Zgłosiłam więc projekt 1 części ogrodu na tej samej działce z łąką co rok wcześniej. Projekt odrzucono, powód: działki z łąką przeznaczone pod cele mieszkaniowe. Myślę jak to, przecież wchodzą w rejon parku. Sprawdzam w miejskim planie zagospodarowania i faktycznie, łączka pod domki, a tylko lasek to teren zielony. Na tej ich tablicy informacyjnej błędnie zaznaczyli granicę parku. Super k** dzięki bulwy, kolejny rok w pizdu.
Rok 5, obecny
Dobra, może ogród sensoryczny był zbyt ambitny. Podeszłam do sprawy inaczej. Przejrzałam wszystkie plany zagospodarowania dla osiedla, znalazłam działki przeznaczone pod tereny zielone i rekreacyjne, następnie sprawdziłam czy należą do miasta. Ostało się niewiele takich, które spełniały oba warunki. Ale jakieś były. Jedna to skupisko drzew/lasek niedaleko mnie. Są w nim ze 2 ławki, 2 śmietniki, wiata ze stołem i drabinki do podciągania oraz plotki do skakania.
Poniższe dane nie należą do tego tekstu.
import Literature.AlgebraicGeometry.Resolution.SpreadModelDataRestrict
import Literature.AlgebraicGeometry.Resolution.SpreadIdealSheafInclusion
import Literature.AlgebraicGeometry.Resolution.BoundaryEquivalence
import HarnessLib

/-!
# Model data over a basic open of the base: spreading out from the generic fibre

Topic: `Literature/AlgebraicGeometry/Resolution`. The MODEL half of the spreading-out argument
for `SpreadsShapedFromGenericPoint` (`CanonicalResolutionSpread.lean`; EGA IV₃ §8–§9
technique). Setting: `A` a Noetherian domain with fraction field `K` of characteristic zero,
`q : X → Spec A` of finite type, `jK : X_K → X` its generic fibre (any cartesian square), `s` a
multiple blow-up of `X` (`CentreSeq`), `𝓘` an ideal sheaf and `E` a boundary on `X`.

**Theorem** (`CentreSeq.exists_modelDataAt`). If the induced sequence `s^*jK` is a resolution
(BGMW Def. 3.1.3) of the marked ideal `(X_K, jK^*𝓘, jK^*E, 1)`, then `s` carries model data over
some `D(a)`, `a ≠ 0` (`CentreSeq.ModelDataAt`, `SpreadModelDataRestrict.lean`). One step: from the
admissibility of the first centre `jK^*C` (support, simple normal crossings with `jK^*E`,
regularity) one spreads — `𝓘 ⊆ C` (BGMW Lemma 3.2.1, `MarkedIdeal.ideal_le_pow`, then
`SpreadIdealSheafInclusion.lean`); the equality over `D(a)` of members of `E` with the same generic
restriction; the smoothness of the saturated strata, the Cartier locus of the members of `E` on
them and the smoothness of their zero schemes (`SncModelSpread.lean`); the smoothness of the
exceptional divisor and of the strict transforms of the members of `E`, and the relative Cartier
property of the exceptional divisor on them (their generic fibres are members and strata of the
transformed boundary, which keeps simple normal crossings, `BlowupSNC.lean`; a strict transform
equal to the exceptional divisor is trivial, `BoundaryEquivalence.lean`) —, each over some
`D(aᵢ)`, and recurses on the blow-up (generic fibre the blow-up of `X_K`, flat base change), taking
the product of the finitely many `aᵢ` (`ModelDataAt.mono`).

## Sources

* A. Grothendieck, J. Dieudonné, EGA IV₃ (1966) §8–§9, IV₄ (1967) §17 (spreading out from the
  generic fibre). [folklore]
* E. Bierstone, D. Grigoriev, P. Milman, J. Włodarczyk, arXiv:1206.3090, Def. 3.1.3,
  Lemma 3.2.1. [BierstoneGrigorievMilmanWlodarczyk2011]
-/

noncomputable section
Wszytko. Przydałoby się miejsce dla dzieci. Myślę sobie, fajnie jakby między drzewami powstał park linowy. Dwie trasy po 12-14 przeszkód, nisko nad ziemią, taki bezasekuracyjny i bezobsługowy, ot tor przeszkód. Napisałam projekt, po wielu miesiącach odpowiedź: odrzucony.
Powód: z doświadczenia w montowaniu takich obiektów (jakiego k** doświadczenia, w mieście nie ma ani jednego takiego obiektu poza prywatnym parkiem linowym, do którego miasto ma dokładnie nic) wiemy, że są one awaryjne, co wymaga ciągłego nadzoru i kosztownych napraw. Poza tym taki obiekt stwarza zagrożenie dla użytkowników pozostawionych bez nadzoru.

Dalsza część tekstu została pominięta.